§ **TASK DESCRIPTION**:
Each line in the records below that has the word "none" should be copied.

§ **TASK INPUT**:
import Summits.CriticalPhenomena.PercolationContinuityZ3.Theorems.Transplant.PlanarSkeletonFrmQuasiDefs
import Summits.CriticalPhenomena.PercolationContinuityZ3.Theorems.Transplant.SkelFrmQuasiBChoiceAtQ3V
import Summits.CriticalPhenomena.PercolationContinuityZ3.Theorems.Transplant.SkelFrmBChoiceAtQ3V
import Summits.CriticalPhenomena.PercolationContinuityZ3.Theorems.Transplant.SkelFrmQuasiBChoiceKit
import Summits.CriticalPhenomena.PercolationContinuityZ3.Theorems.Transplant.SkelFrmBChoiceKit
import Summits.CriticalPhenomena.PercolationContinuityZ3.Theorems.Transplant.SkelFrmFromBChoiceZone
import Summits.CriticalPhenomena.PercolationContinuityZ3.Theorems.Transplant.SkelFrmBChoiceZone
import Summits.CriticalPhenomena.PercolationContinuityZ3.Theorems.Transplant.SkelFrmQuasiBChoiceLinks
import Summits.CriticalPhenomena.PercolationContinuityZ3.Theorems.Transplant.SkelFrmBChoiceLinks
import Summits.CriticalPhenomena.PercolationContinuityZ3.Theorems.Transplant.SkelFrmQuasi1ChoiceDefs
import Summits.CriticalPhenomena.PercolationContinuityZ3.Theorems.Transplant.SkelFrmQuasi1ParamsLBL
import Summits.CriticalPhenomena.PercolationContinuityZ3.Theorems.Transplant.SkelFrmQuasi1ParamsPO
import Summits.CriticalPhenomena.PercolationContinuityZ3.Theorems.Transplant.SkelFrmQuasi1SlotTypes
import Summits.CriticalPhenomena.PercolationContinuityZ3.Theorems.Transplant.SkelFrmQuasiBChoiceAtQ
import Summits.CriticalPhenomena.PercolationContinuityZ3.Theorems.Transplant.SkelFrmQuasiBChoiceDefs
import Summits.CriticalPhenomena.PercolationContinuityZ3.Theorems.Transplant.SkelFrmQuasiBChoiceDefsV
import Summits.CriticalPhenomena.PercolationContinuityZ3.Theorems.Transplant.SkelFrmQuasiBParamsLF
import Summits.CriticalPhenomena.PercolationContinuityZ3.Theorems.Transplant.SkelFrmQuasiBParamsLO
import Summits.CriticalPhenomena.PercolationContinuityZ3.Theorems.Transplant.SkelFrmQuasi1SlotTypes
import HarnessLib
import Summits.CriticalPhenomena.PercolationContinuityZ3.Theorems.Transplant.SkelFrmBChoiceAtQV
/-!
# GEN-Q PORT (WAVE-Q table v0.8 section 2, row G095, U-level L13; captain R-6/R-7 2026-08-27: carrier token swap `PlanarSkeletonFrmFrom ↦ PlanarSkeletonFrmQuasi`)
# of the tree module «Transplant/SkelFrmFromBChoiceAtQV» (sha256 04f33febf980ecb4…) onto the quasi-step carrier `PlanarSkeletonFrmQuasi` (p507026): «SkelFrmQuasiBChoiceAtQV»

ORIGINAL TITLE: N2 (frames-only node `SamePDropOfSkeletonFrm₁`, OPEN), WAVE 1 under (R-44)/(R-45): THE `AtQNQ` UNPACKINGS AT THE V CHOICES OF RECORD `NegB.choiceAtQ3V`

builds on p205010 (kernel theorem, internal audit signed; external expert review pending) — nothing in this file uses p205010; NOTHING is claimed about any open node
((N3-b), the end state).  Lane `prim-bschramm`, seat `prim-bschramm-p3` (gen 30; design owner; tool = captain gen-1 g4's port_genq.py R-14 --cone + p3-g30 slot-value patch T1).  Helper file (`--supports stmt-CriticalPhenomena-4575 --as helper`).
PORT RULES (U-wave r1–r4 re-used, GEN-Q hunk classes of p3-g29 #6136): declaration order, names and proof texts are those of «SkelFrmFromBChoiceAtQV», byte-identical except
(i) the carrier token `PlanarSkeletonFrmFrom ↦ PlanarSkeletonFrmQuasi` in binders, `namespace`/`end` lines and qualified names (module names `SkelFrmFrom… ↦ SkelFrmQuasi…`
in imports of already-ported rows); (ii) `Φ.step ↦ Φ.qstep` with the called Steps lemma replaced by its `…Q`/`_q` twin and the cost `Φ.M` threaded (none in this file unless
listed below); (iii) `Φ.cyl_connected ↦ Φ.cyl_reach` readers (none unless listed); (iv) graph-ball radii / window floors ×`Φ.M` (none unless listed).  Carrier-free
residents stay imported/exported from the original «SkelFrmBChoiceAtQV» exactly as in the FrmFrom port.  Docstrings and citations are the original's.

-/

noncomputable section

open scoped Classical

namespace Summit.CriticalPhenomena.PercolationContinuityZ3.Theorems.Transplant

open MeasureTheory Literature.Probability.Percolation Literature.Probability.LatticeModels SimpleGraph KNCells KNLevels
open Literature.Barriers.CriticalPhenomena (HasExponentialGrowth graphBall)

namespace PlanarSkeletonFrmQuasi

open SkelConc (Consts)
open BoxProdZ2 (ConcRadiiG)
open Skelφ (oriφ trφ)
open Skelφ.StepI (DataN DataNS OutNS famSign)

namespace NegB

open Neg

section AtQ

variable {κ : Consts} {V : Type} [DecidableEq V] [Countable V] {G : SimpleGraph V} [G.LocallyFinite] {Φ : PlanarSkeletonFrmQuasi G} {t : V} {p : unitInterval}
  {hC : Φ.CylSubcritical p} {gv fv : Neg.FSlot} {Pv : PSlot} {Sv : SSlot} {cv hv : CSlot} {bv : BSlot} {O : OutNS V} {q : unitInterval} (mk : ℕ)

/-! ## §1–§4 The twins -/

/-- (R-45) V twin at `choiceAtQ3V` (one-liner over the S lemma `factsNS_of_atQ`): `FactsNS`, the density window and Φ2 at `q` out of `AtQNQ`. [folklore] -/
theorem factsNS_of_atQV {κ : Consts} {V : Type} [DecidableEq V] [Countable V] {G : SimpleGraph V} [G.LocallyFinite] {Φ : PlanarSkeletonFrmQuasi G} {t : V} {p : unitInterval} {hC : Φ.CylSubcritical p} {gv : Neg.FSlot} {fv : Neg.FSlot} {Pv : PSlot} {Sv : SSlot} {cv : CSlot} {hv : CSlot} {bv : BSlot} {O : OutNS V} {q : unitInterval} (hAt : (choiceAtQ3V κ Φ t p Pv gv fv Sv cv hv bv hC).AtQNQ O q) :
    O.FactsNS (G := G) Φ.frame hC Neg.m₀ t ∧ (p : ℝ) / 2 ≤ q ∧ (q : ℝ) ≤ p ∧ Φ.CylSubcritical q :=
  factsNS_of_atQ (hAt := choiceAtQ3V_atQNQ_iff.1 hAt)

-- GEN-Q (R-2, captain 2026-08-27): `PlanarSkeletonFrmFrom.NegB.shared_of_atQV` is not in the used cone of the node top — not ported.

-- GEN-Q (R-2, captain 2026-08-27): `PlanarSkeletonFrmFrom.NegB.clauses_of_atQV` is not in the used cone of the node top — not ported.

/-- (R-45) V twin at `choiceAtQ3V` (one-liner over the S lemma `eqNumL_of_atQ`): **The numeric long clause at the merged record** out of `AtQNQ`. [this work] -/
theorem eqNumL_of_atQV {κ : Consts} {V : Type} [DecidableEq V] [Countable V] {G : SimpleGraph V} [G.LocallyFinite] {Φ : PlanarSkeletonFrmQuasi G} {t : V} {p : unitInterval} {hC : Φ.CylSubcritical p} {gv : Neg.FSlot} {fv : Neg.FSlot} {Pv : PSlot} {Sv : SSlot} {cv : CSlot} {hv : CSlot} {bv : BSlot} {O : OutNS V} {q : unitInterval} (hAt : (choiceAtQ3V κ Φ t p Pv gv fv Sv cv hv bv hC).AtQNQ O q) :
    EqNumL κ Φ t p O.merged (gOf κ Φ t p O gv) (fOf κ Φ t p O fv) :=
  eqNumL_of_atQ (hAt := choiceAtQ3V_atQNQ_iff.1 hAt)

/-- (R-45) V twin at `choiceAtQ3V` (one-liner over the S lemma `clauseL_of_atQ`): **The long clause (oriented map `φL`, `|h_L| ≤ 10 n_L`)** out of `AtQNQ`. [this work] -/
theorem clauseL_of_atQV {κ : Consts} {V : Type} [DecidableEq V] [Countable V] {G : SimpleGraph V} [G.LocallyFinite] {Φ : PlanarSkeletonFrmQuasi G} {t : V} {p : unitInterval} {hC : Φ.CylSubcritical p} {gv : Neg.FSlot} {fv : Neg.FSlot} {Pv : PSlot} {Sv : SSlot} {cv : CSlot} {hv : CSlot} {bv : BSlot} {O : OutNS V} {q : unitInterval} (hAt : (choiceAtQ3V κ Φ t p Pv gv fv Sv cv hv bv hC).AtQNQ O q) :
    O.merged.EqGeom G (φL κ Φ t p O.D O.DT.toDataN O.ori (gOf κ Φ t p O gv) (fOf κ Φ t p O fv)) t (ML κ Φ t p O.merged (gOf κ Φ t p O gv))
        (nL κ Φ t p O.merged (gOf κ Φ t p O gv) (fOf κ Φ t p O fv)) ∧
      (hL κ Φ t p O.merged (gOf κ Φ t p O gv) (fOf κ Φ t p O fv)).natAbs ≤ 10 * nL κ Φ t p O.merged (gOf κ Φ t p O gv) (fOf κ Φ t p O fv) :=
  clauseL_of_atQ (hAt := choiceAtQ3V_atQNQ_iff.1 hAt)

-- GEN-Q (R-2, captain 2026-08-27): `PlanarSkeletonFrmFrom.NegB.clauseS_of_atQV` is not in the used cone of the node top — not ported.

-- GEN-Q (R-2, captain 2026-08-27): `PlanarSkeletonFrmFrom.NegB.clauseP_of_atQV` is not in the used cone of the node top — not ported.

-- GEN-Q (R-2, captain 2026-08-27): `PlanarSkeletonFrmFrom.NegB.sgQ_sel_eq_oneV` is not in the used cone of the node top — not ported.

-- GEN-Q (R-2, captain 2026-08-27): `PlanarSkeletonFrmFrom.NegB.inputsP_of_atQV` is not in the used cone of the node top — not ported.

-- GEN-Q (R-2, captain 2026-08-27): `PlanarSkeletonFrmFrom.NegB.inputsExtra_of_atQV` is not in the used cone of the node top — not ported.

-- GEN-Q (R-2, captain 2026-08-27): `PlanarSkeletonFrmFrom.NegB.inputsS_of_atQV` is not in the used cone of the node top — not ported.

-- GEN-Q (R-2, captain 2026-08-27): `PlanarSkeletonFrmFrom.NegB.inputsL_of_atQV` is not in the used cone of the node top — not ported.

-- GEN-Q (R-2, captain 2026-08-27): `PlanarSkeletonFrmFrom.NegB.zone_of_atQV` is not in the used cone of the node top — not ported.

-- GEN-Q (R-2, captain 2026-08-27): `PlanarSkeletonFrmFrom.NegB.inputsPAt_of_atQV` is not in the used cone of the node top — not ported.

-- GEN-Q (R-2, captain 2026-08-27): `PlanarSkeletonFrmFrom.NegB.inputsExtraAt_of_atQV` is not in the used cone of the node top — not ported.

-- GEN-Q (R-2, captain 2026-08-27): `PlanarSkeletonFrmFrom.NegB.inputsSAt_of_atQV` is not in the used cone of the node top — not ported.

-- GEN-Q (R-2, captain 2026-08-27): `PlanarSkeletonFrmFrom.NegB.inputsLAt_of_atQV` is not in the used cone of the node top — not ported.

-- GEN-Q (R-2, captain 2026-08-27): `PlanarSkeletonFrmFrom.NegB.zoneAt_of_atQV` is not in the used cone of the node top — not ported.

-- GEN-Q (R-2, captain 2026-08-27): `PlanarSkeletonFrmFrom.NegB.clauseK_of_atQV` is not in the used cone of the node top — not ported.

-- GEN-Q (R-2, captain 2026-08-27): `PlanarSkeletonFrmFrom.NegB.κK_int_of_atQV` is not in the used cone of the node top — not ported.

-- GEN-Q (R-2, captain 2026-08-27): `PlanarSkeletonFrmFrom.NegB.ℓKit_ge_of_atQV` is not in the used cone of the node top — not ported.

-- GEN-Q (R-2, captain 2026-08-27): `PlanarSkeletonFrmFrom.NegB.hΛRg_of_atQV` is not in the used cone of the node top — not ported.

-- GEN-Q (R-2, captain 2026-08-27): `PlanarSkeletonFrmFrom.NegB.inputsLAt_cube_of_atQV` is not in the used cone of the node top — not ported.

-- GEN-Q (R-2, captain 2026-08-27): `PlanarSkeletonFrmFrom.NegB.inputsSAt_cube_of_atQV` is not in the used cone of the node top — not ported.

-- GEN-Q (R-2, captain 2026-08-27): `PlanarSkeletonFrmFrom.NegB.inputsPAt_cube_of_atQV` is not in the used cone of the node top — not ported.

-- GEN-Q (R-2, captain 2026-08-27): `PlanarSkeletonFrmFrom.NegB.zoneAt_cube_of_atQV` is not in the used cone of the node top — not ported.

-- GEN-Q (R-2, captain 2026-08-27): `PlanarSkeletonFrmFrom.NegB.hzconn_of_atQV` is not in the used cone of the node top — not ported.

-- GEN-Q (R-2, captain 2026-08-27): `PlanarSkeletonFrmFrom.NegB.hkz_of_atQV` is not in the used cone of the node top — not ported.

-- GEN-Q (R-2, captain 2026-08-27): `PlanarSkeletonFrmFrom.NegB.hcz_of_atQV` is not in the used cone of the node top — not ported.

-- GEN-Q (R-2, captain 2026-08-27): `PlanarSkeletonFrmFrom.NegB.hczAt_of_atQV` is not in the used cone of the node top — not ported.

-- GEN-Q (R-2, captain 2026-08-27): `PlanarSkeletonFrmFrom.NegB.zone_k_subset_zone_MuV` is not in the used cone of the node top — not ported.

-- GEN-Q (R-2, captain 2026-08-27): `PlanarSkeletonFrmFrom.NegB.hlong_of_atQ3V` is not in the used cone of the node top — not ported.

-- GEN-Q (R-2, captain 2026-08-27): `PlanarSkeletonFrmFrom.NegB.hlongY_of_atQ3V` is not in the used cone of the node top — not ported.

end AtQ

end NegB

end PlanarSkeletonFrmQuasi

end Summit.CriticalPhenomena.PercolationContinuityZ3.Theorems.Transplant

end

§ **RESPONSE TO THE EXERCISE**:
in imports of already-ported rows); (ii) `Φ.step ↦ Φ.qstep` with the called Steps lemma replaced by its `…Q`/`_q` twin and the cost `Φ.M` threaded (none in this file unless
listed below); (iii) `Φ.cyl_connected ↦ Φ.cyl_reach` readers (none unless listed); (iv) graph-ball radii / window floors ×`Φ.M` (none unless listed).  Carrier-free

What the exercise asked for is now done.